# Geospatial Python
## Temporal assessment using command line arguments 
Setup: https://carpentries-incubator.github.io/geospatial-python/index.html

Based on instruction: https://carpentries-incubator.github.io/geospatial-python/09-raster-calculations.html

Boundary data source - https://burnseverity.cr.usgs.gov/ravg/data-access, searched for "cameron peak"

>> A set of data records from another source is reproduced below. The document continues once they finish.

import Summits.BirchSwinnertonDyer.Rank1Residual.P2.TwistInvarianceAtTwo
import Literature.NumberTheory.EllipticCurves.TwoAdicImageSurjectivity
import Literature.NumberTheory.EllipticCurves.IsogenyHasCMIffJMemProofs
import HarnessLib

/-!
# Sub-lane «bsd-p2»: TWIST INVARIANCE OF THE IMAGE AND CM AXES — along any quadratic-twist model
# `C • E.quadraticTwist d = E′` the CM value (`none/split/inert/ramified`) is unchanged
# (unconditionally) and the image value (`surj8/surjNot8/cyclic3/borel`) is unchanged (granted
# Dokchitser–Dokchitser 2012 as typed); a twist family meets only the `2 × 5` cells of ONE
# (image, CM) column of the `160`-cell grid

HONEST FRAMING (sub-lane «bsd-p2», run/shared/lean/b2b/bsd-rank1-residual/p2/, verbatim in every
file): the target of record is the FULL Birch–Swinnerton-Dyer formula for EVERY analytic-rank `≤ 1`
`E/ℚ` at ALL primes INCLUDING `2`; the odd-prime class ledger is referee A's; the `2`-part is OPEN
(cells O1 = X5 ∖ CM and O12 = the CM corner) and under census by «bsd-p2». Census / instrument
output at `2` = EVIDENCE / conjecture items with held-out validation, NEVER a Literature fact;
certificates close PAIRS (one isogeny class, `p = 2`), never classes. This file asserts NO
arithmetic fact. The CM axis statements are kernel theorems (the tree's THEOREM
`WeierstrassCurve.hasCM_iff_j_mem_holds`: CM over `ℚ̄` ⟺ `j ∈` the thirteen CM invariants; `j` is
invariant under `ℚ`-isomorphism and quadratic twist; `CMSplit/CMRamified/CMInert` read `j` only).
The image axis statements take ONE named fact as an explicit binder: Dokchitser–Dokchitser 2012 as
typed (`DokchitserDokchitser2012_surjective_mod_two_four_eight`: `ρ̄₂` onto ⟺ no rational `2`-torsion
∧ `Δ ∉ ℚ²`; `ρ̄₄` onto ⟺ `ρ̄₂` onto ∧ `−Δ ∉ ℚ²` ∧ `j ≠ −4t³(t+8)`; `ρ̄₈` onto ⟺ `ρ̄₄` onto ∧ `±2Δ ∉ ℚ²`)
— every right-hand side is a function of (`j`, `Δ mod ℚ^{×2}`, rational `2`-torsion), and all three
are twist invariants (`Δ(E^{(d)}) = d⁶Δ(E)`, `Δ(C • V) = u⁻¹²Δ(V)`; `P2/TwistInvarianceAtTwo.lean`).
Consequence for mandate (ii)'s twist-family axis (`orbit_id`): a twist orbit varies only in the
rank bit and the reduction value — it lies in one (img, cm) column, `≤ 10` of the `160` cells. The
census's class-wide JOIN of `orbit_id` against `img_E` / `cm` is thereby a CHECK of the instruments,
not a discovery (EVIDENCE vs theorem, said plainly). Nothing booked; no mark moved. Unit
`b2b-bsdres-p2-typer` GEN 2; NEW file (sequel of `TwistInvarianceAtTwo.lean`).

## Contents

* §1 `j` along a twist model (`j_eq_of_twist`); `IsSquare (c·Δ)` along a twist model for any
  constant `c` (`isSquare_mul_Δ_iff_of_twist`; `c = −1, 2, −2` are Dokchitser–Dokchitser's).
* §2 CM AXIS (unconditional): `hasCM_iff_of_twist`, `cmSplit/cmRamified/cmInert_iff_of_twist`,
  `cmAtTwoOf_eq_of_twist`.
* §3 IMAGE AXIS (granted DD12): `surj_two_iff_of_twist`, `surjMod_four_iff_of_twist`,
  `surjModEight_iff_of_twist`, `imgAtTwoOf_eq_of_twist`.
* §4 THE COLUMN THEOREM `cellAtTwoOf_img_cm_eq_of_twist`: `(cellAtTwoOf E′).img = (cellAtTwoOf E).img`
  and `.cm = .cm`; the Kriz–Li twists sit in the exact image column of their base.

References: Dokchitser–Dokchitser, Math. Z. 272 (2012) 961–964, Theorem [DokchitserDokchitserMathZ2012];
Silverman *AEC* III.1, X.5, App. C §11 [SilvermanAEC2009]; HOME/p2/typer/TYPING-PLAN.md §2 (axes).
-/

noncomputable section

open scoped Classical

open WeierstrassCurve Literature.NumberTheory.EllipticCurves
  Literature.NumberTheory.EllipticCurves.Rank1Residual
  Literature.NumberTheory.EllipticCurves.Rank1Residual.Typed

set_option autoImplicit false

namespace Summit.BirchSwinnertonDyer.Rank1Residual.P2

/-! ## §1 `j` and `Δ mod squares` along a twist model -/

section Invariants

variable (V : WeierstrassCurve ℚ) [V.IsElliptic] {d : ℚ} {V' : WeierstrassCurve ℚ} [V'.IsElliptic]

/-- **`j` is constant along a twist model**: `j(C • V.quadraticTwist d) = j(V)` (`d ≠ 0`).
[cite: SilvermanAEC2009, X.5 Cor. 5.4 (iii) and III.1 Prop. 1.4 (b)] -/
theorem j_eq_of_twist (hd : d ≠ 0) (h : ∃ C : VariableChange ℚ, C • V.quadraticTwist d = V') :
    V'.j = V.j := by
  obtain ⟨C, rfl⟩ := h
  haveI := V.isElliptic_quadraticTwist hd
  rw [variableChange_j, V.j_quadraticTwist hd]

omit [V.IsElliptic] [V'.IsElliptic] in
/-- `c·Δ ∈ ℚ^{×2}·ℚ` is constant along a twist model for every constant `c`: the discriminant
changes by the square `(u⁻⁶d³)²`. [cite: SilvermanAEC2009, III.1 (Δ under (u,r,s,t)) and X.5] -/
theorem isSquare_mul_Δ_iff_of_twist (c : ℚ) (hd : d ≠ 0)
    (h : ∃ C : VariableChange ℚ, C • V.quadraticTwist d = V') :
    IsSquare (c * V.Δ) ↔ IsSquare (c * V'.Δ) := by
  obtain ⟨C, rfl⟩ := h
  rw [variableChange_Δ, quadraticTwist_Δ]
  have hu : ((C.u⁻¹ : ℚˣ) : ℚ) ≠ 0 := (C.u⁻¹).ne_zero
  have h6 : ((C.u⁻¹ : ℚˣ) : ℚ) ^ 6 * d ^ 3 ≠ 0 := mul_ne_zero (pow_ne_zero 6 hu) (pow_ne_zero 3 hd)
  constructor
  · rintro ⟨r, hr⟩
    refine ⟨((C.u⁻¹ : ℚˣ) : ℚ) ^ 6 * d ^ 3 * r, ?_⟩
    linear_combination (((C.u⁻¹ : ℚˣ) : ℚ) ^ 12 * d ^ 6) * hr
  · rintro ⟨r, hr⟩
    refine ⟨r / (((C.u⁻¹ : ℚˣ) : ℚ) ^ 6 * d ^ 3), ?_⟩
    field_simp
    linear_combination hr

end Invariants

/-! ## §2 The CM axis is twist-invariant (unconditional) -/

section CM

variable (W : WeierstrassCurve ℚ) [W.IsElliptic] {d : ℚ} {W' : WeierstrassCurve ℚ} [W'.IsElliptic]

/-- **CM is constant along a twist model** (`HasCM` = CM over `ℚ̄` ⟺ `j ∈` the thirteen CM
invariants, the tree's theorem `hasCM_iff_j_mem_holds`; `j` is constant).
[cite: SilvermanAEC2009, App. C §11 (CM j-invariants) and X.5 Cor. 5.4] -/
theorem hasCM_iff_of_twist (hd : d ≠ 0) (h : ∃ C : VariableChange ℚ, C • W.quadraticTwist d = W') :
    W.HasCM ↔ W'.HasCM := by
  rw [WeierstrassCurve.hasCM_iff_j_mem_holds W, WeierstrassCurve.hasCM_iff_j_mem_holds W',
    j_eq_of_twist W hd h]

/-- `CMRamified · 2` is constant along a twist model (it reads `j` only). [folklore] -/
theorem cmRamified_iff_of_twist (hd : d ≠ 0)
    (h : ∃ C : VariableChange ℚ, C • W.quadraticTwist d = W') :
    CMRamified W 2 ↔ CMRamified W' 2 := by
  unfold CMRamified
  rw [j_eq_of_twist W hd h]

/-- `CMSplit · 2` is constant along a twist model (it reads `j` only). [folklore] -/
theorem cmSplit_iff_of_twist (hd : d ≠ 0) (h : ∃ C : VariableChange ℚ, C • W.quadraticTwist d = W') :
    CMSplit W 2 ↔ CMSplit W' 2 := by
  unfold CMSplit
  rw [j_eq_of_twist W hd h]

/-- `CMInert · 2` is constant along a twist model. [folklore] -/
theorem cmInert_iff_of_twist (hd : d ≠ 0) (h : ∃ C : VariableChange ℚ, C • W.quadraticTwist d = W') :
    CMInert W 2 ↔ CMInert W' 2 := by
  unfold CMInert
  rw [cmRamified_iff_of_twist W hd h, cmSplit_iff_of_twist W hd h]

/-- **The CM value of the grid is constant along a twist model** (unconditional).
[cite: SilvermanAEC2009, App. C §11 and X.5 Cor. 5.4] -/
theorem cmAtTwoOf_eq_of_twist (hd : d ≠ 0) (h : ∃ C : VariableChange ℚ, C • W.quadraticTwist d = W') :
    cmAtTwoOf W' = cmAtTwoOf W := by
  unfold cmAtTwoOf
  rw [hasCM_iff_of_twist W hd h, cmSplit_iff_of_twist W hd h, cmRamified_iff_of_twist W hd h]

end CM

/-! ## §3 The image axis is twist-invariant (granted Dokchitser–Dokchitser 2012 as typed) -/

section Image

variable (W : WeierstrassCurve ℚ) [W.IsElliptic] {d : ℚ} {W' : WeierstrassCurve ℚ} [W'.IsElliptic]

/-- **`ρ̄_{E,2}` onto is constant along a twist model**, granted DD12 (1): onto ⟺ no rational point of
order `2` (`Irr`, twist-invariant by `irr_two_iff_of_twist`) ∧ `Δ ∉ ℚ²` (twist-invariant).
[cite: DokchitserDokchitserMathZ2012, Theorem (1) (p. 961)] -/
theorem surj_two_iff_of_twist (hDD : DokchitserDokchitser2012_surjective_mod_two_four_eight)
    (hd : d ≠ 0) (h : ∃ C : VariableChange ℚ, C • W.quadraticTwist d = W') :
    Surj W 2 ↔ Surj W' 2 := by
  show W.HasSurjectiveModNGaloisRep 2 ↔ W'.HasSurjectiveModNGaloisRep 2
  rw [(hDD W).1, (hDD W').1, ← X5.O1.irr_two_iff_forall_two_nsmul W,
    ← X5.O1.irr_two_iff_forall_two_nsmul W', irr_two_iff_of_twist W hd h]
  have hΔ := isSquare_mul_Δ_iff_of_twist W 1 hd h
  simp only [one_mul] at hΔ
  rw [hΔ]

/-- **`ρ̄_{E,4}` onto is constant along a twist model**, granted DD12 (1)–(2) (`−Δ ∉ ℚ²` and
`j ≠ −4t³(t+8)` are twist invariants). [cite: DokchitserDokchitserMathZ2012, Theorem (2) (p. 961)] -/
theorem surjMod_four_iff_of_twist (hDD : DokchitserDokchitser2012_surjective_mod_two_four_eight)
    (hd : d ≠ 0) (h : ∃ C : VariableChange ℚ, C • W.quadraticTwist d = W') :
    W.HasSurjectiveModNGaloisRep 4 ↔ W'.HasSurjectiveModNGaloisRep 4 := by
  rw [(hDD W).2.1, (hDD W').2.1]
  have h2 : W.HasSurjectiveModNGaloisRep 2 ↔ W'.HasSurjectiveModNGaloisRep 2 :=
    surj_two_iff_of_twist W hDD hd h
  have hΔ := isSquare_mul_Δ_iff_of_twist W (-1) hd h
  simp only [neg_one_mul] at hΔ
  rw [h2, hΔ, j_eq_of_twist W hd h]

/-- **`ρ̄_{E,8}` onto (the grid's `SurjModEight`) is constant along a twist model**, granted DD12
(1)–(3) (`2Δ, −2Δ ∉ ℚ²` are twist invariants). [cite: DokchitserDokchitserMathZ2012, Theorem (3) (p. 961)] -/
theorem surjModEight_iff_of_twist (hDD : DokchitserDokchitser2012_surjective_mod_two_four_eight)
    (hd : d ≠ 0) (h : ∃ C : VariableChange ℚ, C • W.quadraticTwist d = W') :
    X5.O1.SurjModEight W ↔ X5.O1.SurjModEight W' := by
  show W.HasSurjectiveModNGaloisRep 8 ↔ W'.HasSurjectiveModNGaloisRep 8
  rw [(hDD W).2.2, (hDD W').2.2, surjMod_four_iff_of_twist W hDD hd h,
    isSquare_mul_Δ_iff_of_twist W 2 hd h]
  have hΔ := isSquare_mul_Δ_iff_of_twist W (-2) hd h
  rw [hΔ]

/-- **The image value of the grid is constant along a twist model**, granted DD12.
[cite: DokchitserDokchitserMathZ2012, Theorem (p. 961)] -/
theorem imgAtTwoOf_eq_of_twist (hDD : DokchitserDokchitser2012_surjective_mod_two_four_eight)
    (hd : d ≠ 0) (h : ∃ C : VariableChange ℚ, C • W.quadraticTwist d = W') :
    imgAtTwoOf W' = imgAtTwoOf W := by
  unfold imgAtTwoOf
  rw [surj_two_iff_of_twist W hDD hd h, surjModEight_iff_of_twist W hDD hd h,
    irr_two_iff_of_twist W hd h]

end Image

/-! ## §4 The column theorem: a twist orbit lies in one (image, CM) column -/

section Column

variable (W : WeierstrassCurve ℚ) [W.IsElliptic] [W.IsGloballyMinimal] {d : ℚ}
  {W' : WeierstrassCurve ℚ} [W'.IsElliptic] [W'.IsGloballyMinimal]

/-- **THE COLUMN THEOREM.** Along a twist model `C • E.quadraticTwist d = E′` (`d ≠ 0`, both models
globally minimal), the cells of `E` and `E′` have the SAME image value (granted DD12) and the SAME
CM value (unconditionally): a twist orbit (census axis `orbit_id`) varies only in the rank bit and
the reduction value — at most `2 × 5 = 10` of the `160` cells, one (img, cm) column. The census's
JOIN of `orbit_id` against `img_E` / `cm` is a CHECK of the instruments against this theorem.
[cite: DokchitserDokchitserMathZ2012, Theorem (p. 961)] [cite: SilvermanAEC2009, X.5 Cor. 5.4] -/
theorem cellAtTwoOf_img_cm_eq_of_twist
    (hDD : DokchitserDokchitser2012_surjective_mod_two_four_eight) (hd : d ≠ 0)
    (h : ∃ C : VariableChange ℚ, C • W.quadraticTwist d = W') :
    (cellAtTwoOf W').img = (cellAtTwoOf W).img ∧ (cellAtTwoOf W').cm = (cellAtTwoOf W).cm :=
  ⟨imgAtTwoOf_eq_of_twist W hDD hd h, cmAtTwoOf_eq_of_twist W hd h⟩

omit [W.IsGloballyMinimal] [W'.IsGloballyMinimal] in
/-- The CM half alone, with no named fact. [cite: SilvermanAEC2009, App. C §11 and X.5 Cor. 5.4] -/
theorem cellAtTwoOf_cm_eq_of_twist [W.IsGloballyMinimal] [W'.IsGloballyMinimal] (hd : d ≠ 0)
    (h : ∃ C : VariableChange ℚ, C • W.quadraticTwist d = W') :
    (cellAtTwoOf W').cm = (cellAtTwoOf W).cm :=
  cmAtTwoOf_eq_of_twist W hd h

omit [W.IsGloballyMinimal] [W'.IsGloballyMinimal] in
/-- A non-CM base has a non-CM twist orbit: the O1 / O12 boundary is never crossed by twisting.
[cite: SilvermanAEC2009, App. C §11] -/
theorem not_hasCM_of_twist (hcm : ¬ W.HasCM) (hd : d ≠ 0)
    (h : ∃ C : VariableChange ℚ, C • W.quadraticTwist d = W') : ¬ W'.HasCM :=
  fun h' => hcm ((hasCM_iff_of_twist W hd h).mpr h')

variable {W} [NeZero (W.conductorNorm ℤ)]

omit [W.IsGloballyMinimal] [NeZero (W.conductorNorm ℤ)] in
/-- **The Kriz–Li twists sit in the exact image column of their base** (granted DD12): for a model
`W₁` of `E^{(d)}` (`d ≠ 0`), `(cellAtTwoOf W₁).img = (cellAtTwoOf W).img` — so a certified base in
`surj8` (resp. `surjNot8`, `cyclic3`) transports only into `surj8` (resp. `surjNot8`, `cyclic3`)
cells. [cite: DokchitserDokchitserMathZ2012, Theorem (p. 961)] [cite: KrizLi2019, Thm. 5.1 setting] -/
theorem img_eq_of_krizLi_twist [W.IsGloballyMinimal]
    (hDD : DokchitserDokchitser2012_surjective_mod_two_four_eight) {d : ℤ} (hd : d ≠ 0)
    {W₁ : WeierstrassCurve ℚ} [W₁.IsElliptic] [W₁.IsGloballyMinimal]
    (hW₁ : ∃ C : VariableChange ℚ, C • W.quadraticTwist (d : ℚ) = W₁) :
    (cellAtTwoOf W₁).img = (cellAtTwoOf W).img :=
  imgAtTwoOf_eq_of_twist W hDD (by exact_mod_cast hd) hW₁

end Column

end Summit.BirchSwinnertonDyer.Rank1Residual.P2

end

This notebook does the following:
- Loads a boundary file of a fire boundary
- Searches for satellite data within the area and during the growing season for a specific year
- Takes several of the retrieved satellite images and merges them together to get complete coverage
- Translates the satellite data into a value representing vegetative growth (Normalized Difference Vegetation Index, NDVI)
- Classifies and generates statisitics of the vegetative growth, saves the output as both text and geotiff 

We'll want to compare different years to see pre, post, and potentially other years of vegetative growth within a burn area.
To do this, we'll leverage a library called *papermill*(https://github.com/nteract/papermill) allowing us to pass parameters to the notebook which will dynamically load, analyze, and save our results for a specific year of satellite data.

When we deploy this script to a HPC environment, running mulitple instances of it will allow us to much more rapidly get our results.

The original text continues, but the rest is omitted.